On 03/04/2013 04:46 PM, jerro wrote:
A bit better version:
http://codepad.org/jhbYxEgU
I think this code is good compared to the original (there are better
algorithms).
You can make it much faster even without really changing the algorithm.
Just by reversing the order of inner two loops like this:
void matrixMult2(in int[][] m1, in int[][] m2, int[][] m3) pure nothrow {
foreach (immutable i; 0 .. m1.length)
foreach (immutable k; 0 .. m2[0].length)
foreach (immutable j; 0 .. m3[0].length)
m3[i][j] += m1[i][k] * m2[k][j];
}
you can make the code much more cache friendly (because now you aren't
iterating any matrix by column in the inner loop) and also allow the
compiler to do auto vectorization. matrixMul2() takes 2.6 seconds on my
machine and matrixMul()takes 72 seconds (both compiled with gdmd -O
-inline -release -noboundscheck -mavx).
This isn't really relevant to the comparison with C++ in this thread, I
just thought it may be useful for anyone writing matrix code.

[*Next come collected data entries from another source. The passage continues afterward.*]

/-
Copyright (c) 2026 the pub-hodgecm-mathlib formalisation cell (harness21).  Prover seat hodgecm-mathlib-LH4-p13 (g10), req620 Track A «(D-RAM) FOUR-FRAME» squad
F0∕P3c∕LH4; the (β₂) road (R-36), β₂ WORDs #34∕#36 «THE MIX-HI WALL» (lead LH4-p13, second LH7-p09 (g3)): the two letters' predicates `NX`, `Pc` READ ON THE DIGIT of any
frame of any member (★ p864839 ∘ ★ p864871); helper lane on h413 = stmt-HodgeConjecture-24833 (count-neutral).  2026-09-05.
-/
import Summits.HodgeConjecture.HodgeConjecture.Theorems.F0P3cDyRamMixBandProductClassOfMember   -- ★ p864839 (this seat): `exactDigit_and_prodClass_of_presentation`; brings ★ p864672's frame
import Summits.HodgeConjecture.HodgeConjecture.Theorems.F0P3cDyRamRayScalarGluePairingE           -- ★ p864871 (LH7-p10 (g3)): `rayScalar_eq_pairing_mul_on_E`, `prodClass_iff_digitClass`, `v_rayScalar_eq_iff_of_eq`
import HarnessLib

/-!
# Crux `H413`, line LH4 «(D-RAM) FOUR-FRAME» — STAGE-1b, row (2) of `f_{T₊}`, the (β₂) road (R-36), the MIX-HI WALL (β₂ WORDs #34∕#36): «THE TWO MIX-HI PREDICATES READ ON
# THE DIGIT» — at ANY frame `(x₀, w₀)` of ANY member `Λ` (populated or not) with affine digit value `a` (`jE a = ρμ + (μ − ρμ)·κ̂(u₀)`, `u₀ = h·x₀Θx₀`):
# `NX Λ ⟺ |⟨w₀,w₀⟩|·|a| = |ϖ|^{ℓ₀}` and, for every `σ`-fixed unit `e′` with `|⟨w₀,w₀⟩·a − e′t₊| ≤ |ϖ|^{m⋆}`, `Pc Λ ⟺ −(e′∕⟨w₀,w₀⟩)∕h_W ∈ N(E^×)`

Cell `hodgecm-mathlib` (D-0151), FLOOR 0, crux item H413 = `stmt-HodgeConjecture-24833`, route of record `HCCMUnconditional`; squads F0∕P3c∕LH4 ∕ LH7; lane
`--supports stmt-HodgeConjecture-24833 --as helper` (count-neutral; pays NO tier-0 row).  THEOREMS ONLY (no `def`, no instance, no notation, no `sorry`, default heartbeats);
★-only imports; states NO law; ‹PRODBAL-U›∕‹PRODBAL-D› and (β₂) stay HYPOTHESES.  Frame = ★ p864839's VERBATIM; per member additionally the glue vector `w₀` of the frame
(`φ w₀ = Y(x₀)⁻¹x₀`), `σ⟨w₀,w₀⟩ = ⟨w₀,w₀⟩ ≠ 0`, `Tr_ρ u₀ ≠ 0` (★ p864444 `exists_vertexFrame_of_gen` outputs) and the digit value `a`.

WHY (MIX-HI lead; the lattice-half typist LH4-p06 (g10) of ‹PRODBAL-U∕D› = `#{Λ ∈ cell ∣ NX Λ ∧ Pc Λ} = #{Λ ∈ cell ∣ NX Λ ∧ ¬ Pc Λ}` (★ p864724∕p864725) reads both predicates as
DIGIT predicates at one frame per member; this file is the discharger of those two reads, so that the digit worker imports them BY NAME).  ★ p864839 reads `NX`, `Pc` at any
presentation through the ray scalar `e₀` and the glue unit `r₀`; ★ p864871 (LH7-p10's E-kernel) rewrites `e₀ = ⟨w₀,w₀⟩·a` (★ p864387 HEAD′ on `E`) and
`r₀·e′ ∈ N ⟺ −(e′∕⟨w₀,w₀⟩)∕h_W ∈ N` (the glue pairing's class CANCELS).  HEAD `digitReads_of_presentation` composes the two: the predicates of the letters are the VALUE SPHERE
`|⟨w₀,w₀⟩|·|a| = |t₊|` and the AFFINE SIGN `ω(−(e′∕⟨w₀,w₀⟩)∕h_W)` of the digit (in LH4-p19's coordinate `V`, `a ∝ α₁ + γ₁·V`; ★ p864820 (B2) sums such signs over value spheres).
HONEST LABEL.  Count-neutral composition of ★ pieces; nothing printed is asserted; no census law is stated; ‹PRODBAL-U∕D›, the MIX-HI band letters and (β₂) `stub_law_cleanSgn₂` stay
OPEN; `HC_CM` is proved only modulo the 7 printed citations (2 remaining named inputs: hLiu418 = `stmt-HodgeConjecture-24832`, h413 = `stmt-HodgeConjecture-24833`) until rung 0 closes.
## References
* [Rogawski1990] J. D. Rogawski, *Automorphic Representations of Unitary Groups in Three Variables*, Ann. of Math. Stud. 123 (1990): §4.9 Prop. 4.9.1 (b) p. 55.
* [Kottwitz1986BaseChangeUnits] R. E. Kottwitz, *Base change for unit elements of Hecke algebras*, Compositio Math. 60 (1986): §1 pp. 240–241; §3.
* [Jacobowitz1962] R. Jacobowitz, *Hermitian forms over local fields*, Amer. J. Math. 84 (1962): §4 (duals, gluing, the glue unit).
* [Serre1979] J.-P. Serre, *Local Fields*, GTM 67 (1979): Ch. V §3 Prop. 5, Cor. 2–3 pp. 84–86 (norm classes of units: index two); Ch. III §6 Prop. 12.
-/

set_option autoImplicit false

noncomputable section

namespace Summit.HodgeConjecture.HodgeConjecture.Cruxes.H413.F0P3cDyRamMixBandDigitReads

open scoped Valued WithZero Matrix MatrixGroups Pointwise
open WithZero
open Literature.NumberTheory.Automorphic Literature.NumberTheory.Automorphic.HermitianLattice Literature.NumberTheory.Automorphic.UnitaryLatticeTree
open Literature.NumberTheory.Automorphic.UnitaryThreeFourFrame (IsRamifiedQuadraticDatum)
open Literature.NumberTheory.Automorphic.EllipticPlaneAsFieldLine
open Literature.NumberTheory.Rogawski1990
open Summit.HodgeConjecture.HodgeConjecture.Cruxes.H413.F0P3cDyRamFourFramePieces
open Summit.HodgeConjecture.HodgeConjecture.Cruxes.H413.F0P3cDyRamFourFrameCensusDefs (LatticeInLevel LatticeNearTransvShell)
open Summit.HodgeConjecture.HodgeConjecture.Cruxes.H413.F0P3cDyRamStageOneBDefs (mcOfRecord)
open Summit.HodgeConjecture.HodgeConjecture.Cruxes.H413.F0P3cDyRamToricCensusDefs
open Summit.HodgeConjecture.HodgeConjecture.Cruxes.H413.F0P3cDyRamMixBandProductClassOfMember (exactDigit_and_prodClass_of_presentation)
open Summit.HodgeConjecture.HodgeConjecture.Cruxes.H413.F0P3cDyRamRayScalarGluePairingE (rayScalar_eq_pairing_mul_on_E prodClass_iff_digitClass v_rayScalar_eq_iff_of_eq)

variable {E M : Type} [Field E] [Valued E ℤᵐ⁰] [Field M] [Valued M ℤᵐ⁰] {ρ Θ : M →+* M} {α : M}

/-- **HEAD — «THE TWO MIX-HI PREDICATES READ ON THE DIGIT».**  Frame of ★ p864839 VERBATIM.  THEN for every member `Λ` of `levelSetDep(j, b; lam − jE u₀₀)` (populated or not),
every presentation `x₀`, every `σ`-fixed unit `r₀` with `jE r₀ = glueUnit(x₀, b)`, every glue vector `w₀` with `φ w₀ = Y(x₀)⁻¹x₀` and `σ⟨w₀,w₀⟩ = ⟨w₀,w₀⟩ ≠ 0`, `Tr_ρ u₀ ≠ 0`
(`u₀ = h·x₀Θx₀`), and every `a : E` with `jE a = ρμ + (μ − ρμ)·(ρu₀∕(u₀ + ρu₀))`:  `(NX Λ ↔ |⟨w₀,w₀⟩|·|a| = |ϖ|^{d % 2})` and, for every `σ`-fixed unit `e′` with
`|⟨w₀,w₀⟩·a − e′·t₊| ≤ |ϖ|^{m⋆}`, `(Pc Λ ↔ ∃ c, c·σc = −(e′∕⟨w₀,w₀⟩)∕h_W)`. [cite: Rogawski1990, §4.9 Prop. 4.9.1 (b) p. 55] [cite: Kottwitz1986BaseChangeUnits, §1 pp. 240–241; §3]
[cite: Serre1979, Ch. V §3 Prop. 5, Cor. 2–3 pp. 84–86] [cite: Jacobowitz1962, §4] -/
theorem digitReads_of_presentation [CompleteSpace E] [IsDiscreteValuationRing 𝒪[E]] [Finite 𝓀[E]]
    (σ : E →+* E) (hσ : ∀ a, σ (σ a) = a) (hvσ : ∀ a, Valued.v (σ a) = Valued.v a) {ϖ : E} (hϖ : Valued.v ϖ = exp (-1 : ℤ))
    {d t : ℕ} (hD : IsRamifiedQuadraticDatum σ ϖ d t) (h2 : ¬ IsUnit (2 : 𝒪[E])) (h2v : Valued.v (2 : E) < 1)
    {H₂ : Matrix (Fin 2) (Fin 2) E} (hH₂ : IsUnit H₂.det) (hH₂σ : (H₂.map σ)ᵀ = H₂) {hW : E} (hhW : Valued.v hW = 1) (hhWσ : σ hW = hW)
    (jE : E →+* M) (hρρ : ∀ x, ρ (ρ x) = x) (hvρ : ∀ x, Valued.v (ρ x) = Valued.v x) (hα : ρ α ≠ α) (hα1 : Valued.v α ≤ 1)
    (hint : ∀ z : M, Valued.v z ≤ 1 → Valued.v ((z - ρ z) / (α - ρ α)) ≤ 1)
    (hΘΘ : ∀ x, Θ (Θ x) = x) (hΘρ : ∀ x, Θ (ρ x) = ρ (Θ x)) (hvΘ : ∀ x, Valued.v (Θ x) = Valued.v x) (hΘj : ∀ c, Θ (jE c) = jE (σ c))
    (hjv : ∀ c, Valued.v (jE c) ≤ 1 ↔ Valued.v c ≤ 1) (hjiso : ∀ c, Valued.v (jE c) = Valued.v c) (hjfix : ∀ z, ρ z = z ↔ ∃ c, jE c = z)
    (hjpow : ∀ (t : E) (n : ℤ), Valued.v (jE t) = Valued.v (jE ϖ) ^ n ↔ Valued.v t = Valued.v ϖ ^ n)
    (hϖmax : ∀ t : M, ρ t = t → Valued.v t < 1 → Valued.v t ≤ Valued.v (jE ϖ))
    (φ : (Fin 2 → E) →+ M) (hφs : ∀ (c : E) (x : Fin 2 → E), φ (c • x) = jE c * φ x) (hφi : Function.Injective φ) (hφo : Function.Surjective φ)
    {γ₂ : GL (Fin 2) E} {lam h : M} (hφγ : ∀ x, φ ((γ₂ : Matrix (Fin 2) (Fin 2) E).mulVec x) = lam * φ x) (hlam : Valued.v lam = 1)
    (hΘh : Θ h = h) (hh : h ≠ 0) (hform : ∀ x y, jE (pairing σ H₂ x y) = h * Θ (φ x) * φ y + ρ (h * Θ (φ x) * φ y))
    -- the literal `(γ₂, u)`: `lam`'s characteristic polynomial and the unitary embedding (★ p861305 §3's general block, for the label law ★ p864323 §3)
    (hlam2 : lam * lam = jE (γ₂ : Matrix (Fin 2) (Fin 2) E).trace * lam - jE (γ₂ : Matrix (Fin 2) (Fin 2) E).det)
    (hρlam : ρ lam = jE (γ₂ : Matrix (Fin 2) (Fin 2) E).trace - lam) (u : GL (Fin 1) E)
    (P₁ : GL (Fin 3) E) (hA : formCongr σ P₁ ((StdForm.antidiagonal 3).over E) = (!![H₂ 0 0, 0, H₂ 0 1; 0, hW, 0; H₂ 1 0, 0, H₂ 1 1] : Matrix (Fin 3) (Fin 3) E))
    (hΓ : P₁ * endoGL (γ₂, u) * P₁⁻¹ ∈ unitaryGroupOfForm σ ((StdForm.antidiagonal 3).over E))
    -- the fence
    {n : ℕ} (hn : mcOfRecord d ≤ n) (hu1N : Valued.v (((u : Matrix (Fin 1) (Fin 1) E) 0 0) - 1) ≤ Valued.v (ϖ ^ n)) (hlam1 : Valued.v (lam - 1) ≤ Valued.v (jE ϖ ^ n))
    -- the cell and its four letters
    {b j : ℕ} (hb1 : 1 ≤ b) (hdb : d ≤ b) (hlamj : IsOrd ρ α (jE ϖ ^ j) lam)
    (hμl : Valued.v (lam - jE ((u : Matrix (Fin 1) (Fin 1) E) 0 0)) ≤ Valued.v (jE ϖ) ^ (d % 2 + 1 + b))
    (hlamρ : Valued.v (lam - ρ lam) ≤ Valued.v (jE ϖ ^ j * (α - ρ α)) * Valued.v (jE ϖ) ^ (d % 2 + 1))
    (hμk : Valued.v (lam - jE ((u : Matrix (Fin 1) (Fin 1) E) 0 0)) ≤ Valued.v (jE ϖ) ^ (mcOfRecord d - d % 2))
    (hprod : Valued.v (lam - jE ((u : Matrix (Fin 1) (Fin 1) E) 0 0)) * Valued.v ((lam - jE ((u : Matrix (Fin 1) (Fin 1) E) 0 0)) - ρ (lam - jE ((u : Matrix (Fin 1) (Fin 1) E) 0 0))) ≤
      Valued.v (jE ϖ ^ j * (α - ρ α)) * Valued.v (jE ϖ) ^ b * Valued.v (jE ϖ) ^ mcOfRecord d)
    -- ★ (C1)'s weight letter
    (f : ℕ → ℕ → AddSubgroup M → ℕ)
    (hf : ∀ (b j : ℕ) (Λ : AddSubgroup M) (x₀ : M) (r : E), 1 ≤ b → x₀ ≠ 0 →
      (∀ x, x ∈ Λ ↔ ∃ z, IsOrd ρ α (jE ϖ ^ j) z ∧ x = x₀ * z) →
      IsOrd ρ α (jE ϖ ^ j) (dualGen ρ Θ α (jE ϖ ^ j) h x₀) → ¬ IsOrd ρ α (jE ϖ ^ j) (dualGen ρ Θ α (jE ϖ ^ j) h x₀ / jE ϖ) →
      Valued.v (dualGen ρ Θ α (jE ϖ ^ j) h x₀) = Valued.v (jE ϖ) ^ b →
      (∀ b', (∀ x ∈ Λ, Valued.v (h * Θ x * b' + ρ (h * Θ x * b')) ≤ 1) → (lam - jE ((u : Matrix (Fin 1) (Fin 1) E) 0 0)) * b' ∈ Λ) →
      IsOrd ρ α (jE ϖ ^ j) lam → jE r = glueUnit ρ Θ α (jE ϖ ^ j) h (jE ϖ) (jE hW) x₀ b →
      f b j Λ = Nat.card {x : 𝒪[E] ⧸ 𝓂[E] ^ (2 * b) // ∃ u' : 𝒪[E], Ideal.Quotient.mk (𝓂[E] ^ (2 * b)) u' = x ∧
        Valued.v ((u' : E) * σ u' - r) ≤ Valued.v (ϖ ^ (2 * b))})
    -- the exact-level digit and the product class
    (NX : AddSubgroup M → Prop)
    (hNX : ∀ Λ, NX Λ ↔ ∃ (x₀ : M) (e₀ : E), x₀ ≠ 0 ∧ (∀ x, x ∈ Λ ↔ ∃ ζ, IsOrd ρ α (jE ϖ ^ j) ζ ∧ x = x₀ * ζ) ∧
      IsOrd ρ α (jE ϖ ^ j) (dualGen ρ Θ α (jE ϖ ^ j) h x₀) ∧ ¬ IsOrd ρ α (jE ϖ ^ j) (dualGen ρ Θ α (jE ϖ ^ j) h x₀ / jE ϖ) ∧
      Valued.v (dualGen ρ Θ α (jE ϖ ^ j) h x₀) = Valued.v (jE ϖ) ^ b ∧
      jE e₀ = (lam - jE ((u : Matrix (Fin 1) (Fin 1) E) 0 0)) / (jE ϖ ^ j * (α - ρ α) * Θ (dualGen ρ Θ α (jE ϖ ^ j) h x₀)) +
        ρ ((lam - jE ((u : Matrix (Fin 1) (Fin 1) E) 0 0)) / (jE ϖ ^ j * (α - ρ α) * Θ (dualGen ρ Θ α (jE ϖ ^ j) h x₀))) ∧
      Valued.v e₀ = Valued.v ϖ ^ (d % 2))
    (Pc : AddSubgroup M → Prop)
    (hPc : ∀ Λ, Pc Λ ↔ ∃ (x₀ : M) (r e₀ e' : E), x₀ ≠ 0 ∧ (∀ x, x ∈ Λ ↔ ∃ ζ, IsOrd ρ α (jE ϖ ^ j) ζ ∧ x = x₀ * ζ) ∧
      IsOrd ρ α (jE ϖ ^ j) (dualGen ρ Θ α (jE ϖ ^ j) h x₀) ∧ ¬ IsOrd ρ α (jE ϖ ^ j) (dualGen ρ Θ α (jE ϖ ^ j) h x₀ / jE ϖ) ∧
      Valued.v (dualGen ρ Θ α (jE ϖ ^ j) h x₀) = Valued.v (jE ϖ) ^ b ∧
      σ r = r ∧ Valued.v r = 1 ∧ jE r = glueUnit ρ Θ α (jE ϖ ^ j) h (jE ϖ) (jE hW) x₀ b ∧
      jE e₀ = (lam - jE ((u : Matrix (Fin 1) (Fin 1) E) 0 0)) / (jE ϖ ^ j * (α - ρ α) * Θ (dualGen ρ Θ α (jE ϖ ^ j) h x₀)) +
        ρ ((lam - jE ((u : Matrix (Fin 1) (Fin 1) E) 0 0)) / (jE ϖ ^ j * (α - ρ α) * Θ (dualGen ρ Θ α (jE ϖ ^ j) h x₀))) ∧
      σ e' = e' ∧ Valued.v e' = 1 ∧ Valued.v (e₀ - e' * ((ϖ - σ ϖ) * ((ϖ * σ ϖ) ^ ((d - d % 2) / 2))⁻¹)) ≤ Valued.v ϖ ^ mstarOfRecord d ∧
      ∃ c : E, c * σ c = r * e')
    (z : M) (hz1 : Valued.v z = 1) (ξ₀ : E) (hzξ : z * Θ z = jE ξ₀) (hσξ : σ ξ₀ = ξ₀) (hξN : ¬ ∃ e : E, e * σ e = ξ₀) :
    ∀ Λ ∈ levelSetDep ρ Θ α (jE ϖ) h j b (lam - jE ((u : Matrix (Fin 1) (Fin 1) E) 0 0)),
      ∀ (x₀ : M) (r₀ : E) (w₀ : Fin 2 → E) (a : E), x₀ ≠ 0 → (∀ x, x ∈ Λ ↔ ∃ ζ, IsOrd ρ α (jE ϖ ^ j) ζ ∧ x = x₀ * ζ) →
        IsOrd ρ α (jE ϖ ^ j) (dualGen ρ Θ α (jE ϖ ^ j) h x₀) → ¬ IsOrd ρ α (jE ϖ ^ j) (dualGen ρ Θ α (jE ϖ ^ j) h x₀ / jE ϖ) →
        Valued.v (dualGen ρ Θ α (jE ϖ ^ j) h x₀) = Valued.v (jE ϖ) ^ b →
        σ r₀ = r₀ → Valued.v r₀ = 1 → jE r₀ = glueUnit ρ Θ α (jE ϖ ^ j) h (jE ϖ) (jE hW) x₀ b →
        φ w₀ = (dualGen ρ Θ α (jE ϖ ^ j) h x₀)⁻¹ * x₀ → σ (pairing σ H₂ w₀ w₀) = pairing σ H₂ w₀ w₀ → pairing σ H₂ w₀ w₀ ≠ 0 →
        h * (x₀ * Θ x₀) + ρ (h * (x₀ * Θ x₀)) ≠ 0 →
        jE a = ρ (lam - jE ((u : Matrix (Fin 1) (Fin 1) E) 0 0)) + ((lam - jE ((u : Matrix (Fin 1) (Fin 1) E) 0 0)) - ρ (lam - jE ((u : Matrix (Fin 1) (Fin 1) E) 0 0))) *
          (ρ (h * (x₀ * Θ x₀)) / (h * (x₀ * Θ x₀) + ρ (h * (x₀ * Θ x₀)))) →
        (NX Λ ↔ Valued.v (pairing σ H₂ w₀ w₀) * Valued.v a = Valued.v ϖ ^ (d % 2)) ∧
          ∀ e' : E, σ e' = e' → Valued.v e' = 1 →
            Valued.v (pairing σ H₂ w₀ w₀ * a - e' * ((ϖ - σ ϖ) * ((ϖ * σ ϖ) ^ ((d - d % 2) / 2))⁻¹)) ≤ Valued.v ϖ ^ mstarOfRecord d →
            (Pc Λ ↔ ∃ c : E, c * σ c = -(e' / pairing σ H₂ w₀ w₀) / hW) := by
  have hvϖ0 : Valued.v ϖ ≠ 0 := by rw [hϖ]; exact exp_ne_zero
  have hϖ0 : ϖ ≠ 0 := fun h0 => hvϖ0 (by rw [h0, map_zero])
  have hhW0 : hW ≠ 0 := fun h0 => by rw [h0, map_zero] at hhW; exact zero_ne_one hhW
  have hρϖ : ρ (jE ϖ) = jE ϖ := (hjfix _).2 ⟨ϖ, rfl⟩
  have hc : ρ (jE ϖ ^ j) = jE ϖ ^ j := by rw [map_pow, hρϖ]
  have hc0 : jE ϖ ^ j ≠ 0 := pow_ne_zero j ((map_ne_zero jE).2 hϖ0)
  have H := exactDigit_and_prodClass_of_presentation σ hσ hvσ hϖ hD h2 h2v hH₂ hH₂σ hhW hhWσ jE hρρ hvρ hα hα1 hint hΘΘ hΘρ hvΘ hΘj hjv hjiso hjfix hjpow hϖmax
    φ hφs hφi hφo hφγ hlam hΘh hh hform hlam2 hρlam u P₁ hA hΓ hn hu1N hlam1 hb1 hdb hlamj hμl hlamρ hμk hprod f hf NX hNX Pc hPc z hz1 ξ₀ hzξ hσξ hξN
  intro Λ hΛ x₀ r₀ w₀ a hx₀ hΛx hyO hyp hylev hσr₀ hr₀1 hr₀ hw₀ hσpw hpw0 ht ha
  -- a ray scalar on `x₀`, and `e₀ = ⟨w₀,w₀⟩·a` (★ p864871 HEAD 1, `jE` injective)
  obtain ⟨e₀, he₀⟩ : ∃ e₀ : E, jE e₀ = (lam - jE ((u : Matrix (Fin 1) (Fin 1) E) 0 0)) / (jE ϖ ^ j * (α - ρ α) * Θ (dualGen ρ Θ α (jE ϖ ^ j) h x₀)) +
      ρ ((lam - jE ((u : Matrix (Fin 1) (Fin 1) E) 0 0)) / (jE ϖ ^ j * (α - ρ α) * Θ (dualGen ρ Θ α (jE ϖ ^ j) h x₀))) :=
    (hjfix _).1 (by rw [map_add, hρρ, add_comm])
  obtain ⟨a', ha', hea'⟩ := rayScalar_eq_pairing_mul_on_E hρρ hΘΘ hΘρ σ H₂ jE hjfix φ hΘh hh hform hc hc0 hα hx₀ hw₀ he₀ ht
  have haa : a' = a := jE.injective (by rw [ha', ha])
  rw [haa] at hea'
  obtain ⟨hA, hB⟩ := H Λ hΛ x₀ r₀ e₀ hx₀ hΛx hyO hyp hylev hσr₀ hr₀1 hr₀ he₀
  refine ⟨hA.trans (v_rayScalar_eq_iff_of_eq hea' _), fun e' hσe' he'1 hclose => ?_⟩
  rw [← hea'] at hclose
  exact (hB e' hσe' he'1 hclose).trans (prodClass_iff_digitClass σ H₂ jE hΘj φ hform hw₀ hϖ0 hhW0 b hr₀ hσpw hpw0 e')

end Summit.HodgeConjecture.HodgeConjecture.Cruxes.H413.F0P3cDyRamMixBandDigitReads

end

This is a little faster for 2000x2000 matrices and typical cache size:
void matrixMult(in int[][] m1, in int[][] m2, int[][] m3){
enum block=50; // optimal parameter depends on hardware
foreach(ib;iota(0,m1.length,block))
foreach(kb;iota(0,m2[0].length,block))
foreach(i;iota(ib,min(m1.length,ib+block)))
foreach(k;iota(kb,min(m2[0].length,kb+block)))
m3[i][] += m1[i][k] * m2[k][];
}